This name helps you identify this specific training instance in the future. Use a name that reflects the specific data for training. - Click Attach a file to open a file browser and then select the ZIP file from your local system.
A zip file must contain a script that performs the training with any necessary data files, configuration files, or dependencies. If you have a trained model externally, you can package the saved model files, such as weights, architecture, and so on, into a ZIP file containing a script that performs the training with any necessary data files, configuration files, or dependencies. The ZIP file must not exceed 100.00 MB. - Click Train.
The system uploads the ZIP file and initiates the training process or deployment of the pre-trained model.
You can see the model in the list on the Train & deploy tab. Monitor the training progress in the Training status column.
The following table describes the training statuses:Training status
What it means
New
The ML model is newly created but has not yet undergone training. The model is in its initial state and has not started learning from the provided data.
TrainingInProgress
The ML model is now undergoing training. The model is actively learning patterns and relationships from the provided training data.
TrainingCompleted
The ML model's training process is complete. The model has finished learning from the training data and is ready for use in making predictions or analyses.
TrainingFailed
The ML model's training process failed. The model needs to be investigated for errors and corrected accordingly.
- Wait for the Training status to show Completed before deploying the model.
- In the Training name field, enter a descriptive name for this training run or model version.
Deploying ML models
After an ML model is created and configured, you must deploy the model for analysis. The deployment process makes the model available for use in BMC Helix Edge. After deployment, you can integrate the model with other features and dashboards to provide insights and drive actions. Perform the following steps to deploy ML models:
Click Manage deployments.
The system displays the following Manage deployments page:
The following table provides an overview of the deployment status of your models across your nodes.Training status
What it means
Last status
Shows the model's current deployment status on that specific node. Examples include ModelDeployed and ReadyToDeploy.
Node host
Shows the hostname or identifier of the node.
Last version
Indicates the previous version of the model that was deployed to that node.

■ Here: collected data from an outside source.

import Literature.Probability.Percolation.IntTermFence
import Literature.Probability.Percolation.IntFrameBelow
import Literature.Probability.Percolation.ArmSeparationInner
import HarnessLib

/-!
# Exits of arms through inner fences (twin of the structures of `TrapFencedExit.lean`)

Topic `Literature/Probability/Percolation`; family `crit-perc` / near-critical percolation on `𝕋`.
A brick of the INNER half of the near-critical arm-separation theorem for four arms in the ADJACENT
colour arrangement (P. Nolin, EJP 13 (2008), Thm. 11, `j = 4`, `σ = BBWW` [arXiv 0711.4948:
Thm. 10], §4.2 Def. 6–8 and §4.4, internal extremities). The data produced by the inner pair
surgery and consumed by the inner landing: an arm of a region `A` outside `Λ_m` (abstract, as in
`IntFencedArm`; it will carry the outer landing structure) rerouted from its far end `b`
(`|b| > 2m`) through the fence of a term INTO `Λ_m`, ending on an open vertical crossing of the
corner box `[z₀-2k, z₀-k] × [z₁+k, z₁+2k]` of a nominal tip `z` of the inner side:

* `intExitZone m z k` — the square of half-width `2k + 1` about `z` extended by `4k` rows upwards,
  in the half-annulus or inside `Λ_m` (it contains `intFrameZone m z k`, and the connection of a
  fence from above with tip `z + 3k e₁`);
* `IntFencedExit m A k₀ K χ` (route in `A ∪ intFrameZone`) and `IntExit m A k₀ K χ` (route in
  `A ∪ intExitZone`); `restrict` (monotonicity under restriction of the configuration to a set
  containing the route and the corner box), `IntFencedExit.toIntExit`, `IntFencedArm.toExit`.

Everything here is proved; no named facts are introduced.

## References

* P. Nolin, Near-critical percolation in two dimensions, *Electron. J. Probab.* 13 (2008), §4.2
  Def. 6–8, §4.4 Lemma 15, internal extremities (arXiv 0711.4948: Def. 6–8, Lemma 14) [Nolin2008].
-/

noncomputable section

open Set

namespace Literature.Probability.Percolation

open LatticeModels HalfAnnulus

/-- **The zone of an inner exit**: the square of half-width `2k + 1` about the nominal tip `z`,
extended by `4k` rows upwards, in the half-annulus or inside `Λ_m`. [folklore] -/
def intExitZone (m : ℕ) (z : Site 2) (k : ℕ) : Set (Site 2) :=
  {v | (v ∈ haSet m ∨ v ∈ hinSet m) ∧
    z 0 - (2 * k + 1) ≤ v 0 ∧ v 0 ≤ z 0 + (2 * k + 1) ∧ z 1 - (2 * k + 1) ≤ v 1 ∧ v 1 ≤ z 1 + (6 * k + 1)}

/-- Membership in the zone of an inner exit, unfolded. [folklore] -/
theorem mem_intExitZone {m k : ℕ} {z v : Site 2} :
    v ∈ intExitZone m z k ↔ (v ∈ haSet m ∨ v ∈ hinSet m) ∧
      z 0 - (2 * k + 1) ≤ v 0 ∧ v 0 ≤ z 0 + (2 * k + 1) ∧ z 1 - (2 * k + 1) ≤ v 1 ∧ v 1 ≤ z 1 + (6 * k + 1) :=
  Iff.rfl

/-- The inner fence zone lies in the zone of the exit with the same tip. [folklore] -/
theorem intFrameZone_subset_intExitZone {m k : ℕ} {z : Site 2} : intFrameZone m z k ⊆ intExitZone m z k := by
  intro v hv
  rw [mem_intFrameZone] at hv
  refine ⟨hv.1.imp_right fun h => h.1, hv.2.1, hv.2.2.1, hv.2.2.2.1, ?_⟩
  have := hv.2.2.2.2
  have hk : (0 : ℤ) ≤ k := by positivity
  omega

/-- The mirrored inner fence zone of the tip `z⁺ = z + 3k e₁` lies in the zone of the exit with
nominal tip `z`. [folklore] -/
theorem intFrameZoneBelow_subset_intExitZone {m k : ℕ} {z z' : Site 2} (hz0 : z' 0 = z 0) (hz1 : z' 1 = z 1 + 3 * k) :
    intFrameZoneBelow m z' k ⊆ intExitZone m z k := by
  intro v hv
  rw [mem_intFrameZoneBelow] at hv
  refine ⟨hv.1.imp_right fun h => h.1, by omega, by omega, by omega, by omega⟩

/-- Monotonicity of the region of the routes. [folklore] -/
theorem intExitRegion_mono {m k : ℕ} {A : Set (Site 2)} {z : Site 2} {χ : SiteConfig (Site 2)} :
    (A ∪ intFrameZone m z k) ∩ (χ : Set (Site 2)) ⊆ (A ∪ intExitZone m z k) ∩ χ :=
  Set.inter_subset_inter_left _ (Set.union_subset_union_right _ intFrameZone_subset_intExitZone)

/-- **A fenced inner exit** of the region `A` in the configuration `χ`: a tip `z` of the inner side,
a scale `k = k₀ · 32^j`, an open vertical crossing of the corner box `[z₀-2k, z₀-k] × [z₁+k, z₁+2k]`
inside `Λ_m` through `m'`, and an open route from a far end `b` (`|b| > 2m`) to `m'` inside
`A ∪ intFrameZone m z k`. [cite: Nolin2008, §4.2 Def. 6–8 and §4.4, internal extremities (arXiv 0711.4948: Def. 6–8, Lemma 14)] -/
structure IntFencedExit (m : ℕ) (A : Set (Site 2)) (k₀ K : ℕ) (χ : SiteConfig (Site 2)) where
  /-- the tip -/
  z : Site 2
  /-- the scale index -/
  j : ℕ
  /-- the site of the fence through which the vertical crossing passes -/
  m' : Site 2
  /-- the far end of the route -/
  b : Site 2
  z_isIntJ : IsIntJ m z
  j_lt : j < K
  b_far : 2 * (m : ℤ) < triNorm b
  vcross : OpenVCrossThrough (triStrip (z 0 - 2 * trapScale k₀ j) (z 1 + trapScale k₀ j) (trapScale k₀ j) (trapScale k₀ j))
    (z 1 + trapScale k₀ j) (z 1 + 2 * trapScale k₀ j) χ m'
  path : PathIn triGraph ((A ∪ intFrameZone m z (trapScale k₀ j)) ∩ χ) b m'

namespace IntFencedExit

variable {m k₀ K : ℕ} {A : Set (Site 2)} {χ : SiteConfig (Site 2)}

/-- The scale of a fenced exit. [folklore] -/
def k (F : IntFencedExit m A k₀ K χ) : ℕ := trapScale k₀ F.j

/-- **Restriction.** [folklore] -/
def restrict (F : IntFencedExit m A k₀ K χ) {S P : Set (Site 2)} (hP : PathIn triGraph S F.b F.m')
    (hS : S ⊆ (A ∪ intFrameZone m F.z F.k) ∩ χ) (hSP : S ⊆ P)
    (hbox : triStrip (F.z 0 - 2 * F.k) (F.z 1 + F.k) F.k F.k ⊆ P) : IntFencedExit m A k₀ K (χ ∩ P) where
  z := F.z
  j := F.j
  m' := F.m'
  b := F.b
  z_isIntJ := F.z_isIntJ
  j_lt := F.j_lt
  b_far := F.b_far
  vcross := by
    obtain ⟨b, t, hb, ht, Pb, Pt⟩ := F.vcross
    exact ⟨b, t, hb, ht, Pb.mono fun v hv => ⟨hv.1, hv.2, hbox hv.1⟩, Pt.mono fun v hv => ⟨hv.1, hv.2, hbox hv.1⟩⟩
  path := hP.mono fun v hv => ⟨(hS hv).1, (hS hv).2, hSP hv⟩

/-- Restriction keeps the tip. [folklore] -/
@[simp] theorem restrict_z (F : IntFencedExit m A k₀ K χ) {S P : Set (Site 2)} (hP : PathIn triGraph S F.b F.m')
    (hS : S ⊆ (A ∪ intFrameZone m F.z F.k) ∩ χ) (hSP : S ⊆ P)
    (hbox : triStrip (F.z 0 - 2 * F.k) (F.z 1 + F.k) F.k F.k ⊆ P) : (F.restrict hP hS hSP hbox).z = F.z := rfl

/-- Restriction keeps the scale. [folklore] -/
@[simp] theorem restrict_k (F : IntFencedExit m A k₀ K χ) {S P : Set (Site 2)} (hP : PathIn triGraph S F.b F.m')
    (hS : S ⊆ (A ∪ intFrameZone m F.z F.k) ∩ χ) (hSP : S ⊆ P)
    (hbox : triStrip (F.z 0 - 2 * F.k) (F.z 1 + F.k) F.k F.k ⊆ P) : (F.restrict hP hS hSP hbox).k = F.k := rfl

/-- Restriction keeps the far end. [folklore] -/
@[simp] theorem restrict_b (F : IntFencedExit m A k₀ K χ) {S P : Set (Site 2)} (hP : PathIn triGraph S F.b F.m')
    (hS : S ⊆ (A ∪ intFrameZone m F.z F.k) ∩ χ) (hSP : S ⊆ P)
    (hbox : triStrip (F.z 0 - 2 * F.k) (F.z 1 + F.k) F.k F.k ⊆ P) : (F.restrict hP hS hSP hbox).b = F.b := rfl

end IntFencedExit

/-- A fenced inner arm is a fenced inner exit. [folklore] -/
def IntFencedArm.toExit {m k₀ K R₀ : ℕ} {A : Set (Site 2)} {χ : SiteConfig (Site 2)} (F : IntFencedArm m A k₀ K R₀ χ) :
    IntFencedExit m A k₀ K χ :=
  ⟨F.z, F.j, F.mm, F.b, F.z_isIntJ, F.j_lt, F.b_far, F.tipOK.1, F.path⟩

/-- `toExit` keeps the scale. [folklore] -/
@[simp] theorem IntFencedArm.toExit_k {m k₀ K R₀ : ℕ} {A : Set (Site 2)} {χ : SiteConfig (Site 2)} (F : IntFencedArm m A k₀ K R₀ χ) :
    F.toExit.k = F.k := rfl

/-! ### Exits with the wide zone -/

/-- **An inner exit** (the general form): as `IntFencedExit`, the route being allowed in the wider
zone `intExitZone` of the nominal tip — so that a fence FROM ABOVE (`IntTermFenceUp`, corner box
below its tip `z⁺`) is an exit with nominal tip `z = z⁺ - 3k e₁`. [cite: Nolin2008, §4.2 Def. 6–8 and §4.4, internal extremities (arXiv 0711.4948: Def. 6–8, Lemma 14)] -/
structure IntExit (m : ℕ) (A : Set (Site 2)) (k₀ K : ℕ) (χ : SiteConfig (Site 2)) where
  /-- the nominal tip -/
  z : Site 2
  /-- the scale index -/
  j : ℕ
  /-- the site of the fence through which the vertical crossing passes -/
  m' : Site 2
  /-- the far end of the route -/
  b : Site 2
  z_isIntJ : IsIntJ m z
  j_lt : j < K
  b_far : 2 * (m : ℤ) < triNorm b
  vcross : OpenVCrossThrough (triStrip (z 0 - 2 * trapScale k₀ j) (z 1 + trapScale k₀ j) (trapScale k₀ j) (trapScale k₀ j))
    (z 1 + trapScale k₀ j) (z 1 + 2 * trapScale k₀ j) χ m'
  path : PathIn triGraph ((A ∪ intExitZone m z (trapScale k₀ j)) ∩ χ) b m'

namespace IntExit

variable {m k₀ K : ℕ} {A : Set (Site 2)} {χ : SiteConfig (Site 2)}

/-- The scale of an exit. [folklore] -/
def k (F : IntExit m A k₀ K χ) : ℕ := trapScale k₀ F.j

/-- **Restriction.** [folklore] -/
def restrict (F : IntExit m A k₀ K χ) {S P : Set (Site 2)} (hP : PathIn triGraph S F.b F.m')
    (hS : S ⊆ (A ∪ intExitZone m F.z F.k) ∩ χ) (hSP : S ⊆ P)
    (hbox : triStrip (F.z 0 - 2 * F.k) (F.z 1 + F.k) F.k F.k ⊆ P) : IntExit m A k₀ K (χ ∩ P) where
  z := F.z
  j := F.j
  m' := F.m'
  b := F.b
  z_isIntJ := F.z_isIntJ
  j_lt := F.j_lt
  b_far := F.b_far
  vcross := by
    obtain ⟨b, t, hb, ht, Pb, Pt⟩ := F.vcross
    exact ⟨b, t, hb, ht, Pb.mono fun v hv => ⟨hv.1, hv.2, hbox hv.1⟩, Pt.mono fun v hv => ⟨hv.1, hv.2, hbox hv.1⟩⟩
  path := hP.mono fun v hv => ⟨(hS hv).1, (hS hv).2, hSP hv⟩

/-- Restriction keeps the tip. [folklore] -/
@[simp] theorem restrict_z (F : IntExit m A k₀ K χ) {S P : Set (Site 2)} (hP : PathIn triGraph S F.b F.m')
    (hS : S ⊆ (A ∪ intExitZone m F.z F.k) ∩ χ) (hSP : S ⊆ P)
    (hbox : triStrip (F.z 0 - 2 * F.k) (F.z 1 + F.k) F.k F.k ⊆ P) : (F.restrict hP hS hSP hbox).z = F.z := rfl

/-- Restriction keeps the scale. [folklore] -/
@[simp] theorem restrict_k (F : IntExit m A k₀ K χ) {S P : Set (Site 2)} (hP : PathIn triGraph S F.b F.m')
    (hS : S ⊆ (A ∪ intExitZone m F.z F.k) ∩ χ) (hSP : S ⊆ P)
    (hbox : triStrip (F.z 0 - 2 * F.k) (F.z 1 + F.k) F.k F.k ⊆ P) : (F.restrict hP hS hSP hbox).k = F.k := rfl

/-- Restriction keeps the far end. [folklore] -/
@[simp] theorem restrict_b (F : IntExit m A k₀ K χ) {S P : Set (Site 2)} (hP : PathIn triGraph S F.b F.m')
    (hS : S ⊆ (A ∪ intExitZone m F.z F.k) ∩ χ) (hSP : S ⊆ P)
    (hbox : triStrip (F.z 0 - 2 * F.k) (F.z 1 + F.k) F.k F.k ⊆ P) : (F.restrict hP hS hSP hbox).b = F.b := rfl

/-- The fence site of an exit is inside `Λ_m` (middle tip). [folklore] -/
theorem norm_m' (F : IntExit m A k₀ K χ) (hk : 1 ≤ F.k) (htk : -(m : ℤ) + 2 * F.k + 1 ≤ F.z 1 ∧ F.z 1 ≤ -(2 * (F.k : ℤ) + 1)) :
    triNorm F.m' < m := by
  obtain ⟨e₁, e₂, -, -, hp, -⟩ := F.vcross
  have hm := (hp.right_mem).1
  rw [mem_triStrip] at hm
  obtain ⟨hz0, hz1, hz2⟩ := F.z_isIntJ
  have hk' : (1 : ℤ) ≤ F.k := by exact_mod_cast hk
  change F.z 0 - 2 * (F.k : ℤ) ≤ F.m' 0 ∧ F.m' 0 ≤ F.z 0 - 2 * (F.k : ℤ) + F.k ∧ F.z 1 + F.k ≤ F.m' 1 ∧ F.m' 1 ≤ F.z 1 + F.k + F.k at hm
  rw [triNorm_eq_max]; omega

end IntExit

/-- A fenced inner exit is an inner exit. [folklore] -/
def IntFencedExit.toIntExit {m k₀ K : ℕ} {A : Set (Site 2)} {χ : SiteConfig (Site 2)} (F : IntFencedExit m A k₀ K χ) : IntExit m A k₀ K χ :=
  ⟨F.z, F.j, F.m', F.b, F.z_isIntJ, F.j_lt, F.b_far, F.vcross, F.path.mono intExitRegion_mono⟩

/-- `toIntExit` keeps the tip. [folklore] -/
@[simp] theorem IntFencedExit.toIntExit_z {m k₀ K : ℕ} {A : Set (Site 2)} {χ : SiteConfig (Site 2)} (F : IntFencedExit m A k₀ K χ) :
    F.toIntExit.z = F.z := rfl

/-- `toIntExit` keeps the scale. [folklore] -/
@[simp] theorem IntFencedExit.toIntExit_k {m k₀ K : ℕ} {A : Set (Site 2)} {χ : SiteConfig (Site 2)} (F : IntFencedExit m A k₀ K χ) :
    F.toIntExit.k = F.k := rfl

/-- `toIntExit` keeps the far end. [folklore] -/
@[simp] theorem IntFencedExit.toIntExit_b {m k₀ K : ℕ} {A : Set (Site 2)} {χ : SiteConfig (Site 2)} (F : IntFencedExit m A k₀ K χ) :
    F.toIntExit.b = F.b := rfl

/-- `toIntExit` keeps the fence site. [folklore] -/
@[simp] theorem IntFencedExit.toIntExit_m' {m k₀ K : ℕ} {A : Set (Site 2)} {χ : SiteConfig (Site 2)} (F : IntFencedExit m A k₀ K χ) :
    F.toIntExit.m' = F.m' := rfl

end Literature.Probability.Percolation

- In the Deploy tab, select one or more nodes to deploy with ReadytoDeploy status.
- Click Deploy.
The system initiates the deployment process to the selected nodes. - Observe the last status column in the table to see the updates that reflect the deployment progress.
The system displays statuses such as Deploying while the deployment is in progress. After the deployment is complete, the system displays the ModelDeployed status. - Return to the Train & deploy tab to monitor the overall deployment status in the Deployment status column of the version table.
(Optional) Configuring the event setup
With this option, you to define rules that trigger events (alerts) based on the model's predictions (anomaly scores).
Before you begin
- Make sure that you configure the Machine Learning model in BMC Helix Edge. See Configuring Machine Learning models.
- Make sure that you completed the training process for the specific machine learning model. See Training a machine learning model.
To configure the event setup for Anamoly, Time Series, and Regression
- On the Train & deploy tab, click Event Setup.
- In the Event name field, enter a descriptive name for the event.
- In the Description field, briefly describe what this event signifies.
- In the Severity & Conditions pane, perform the following steps to define the severity and conditions that trigger events at different severity levels:
- Select the severity level by checking Minor, Major, or Critical options to enable each severity.
The Prediction field indicates that the condition is based on the model's prediction for each enabled severity level. - From the Select list, select an operator, such as Between, Greater than, and Less than.
- In the From field, enter the numerical value(s) for the comparison.
- In the Stabilization period, input a value in the Repeating Occurrences field to specify how often the system must meet the condition consecutively before triggering an event.
For example, if you set the value to 1, BMC Helix Edge triggers an event immediately when it meets the condition. If you set the value to 3, the condition must be valid for three consecutive data points before BMC Helix Edge triggers an event. By doing so, you can avoid spurious alerts due to momentary fluctuations.
- Select the severity level by checking Minor, Major, or Critical options to enable each severity.
- Click Save.
To configure event setup for a classification model,
- On the Train & deploy tab, click Event Setup.
- In the Event name field, enter a descriptive name for the event.
- In the Description field, briefly describe what this event signifies.
- In the Severity pane, perform the following steps to define the severity that trigger events at different severity levels:
- Select the severity level selecting Minor, Major, or Critical options to enable each severity.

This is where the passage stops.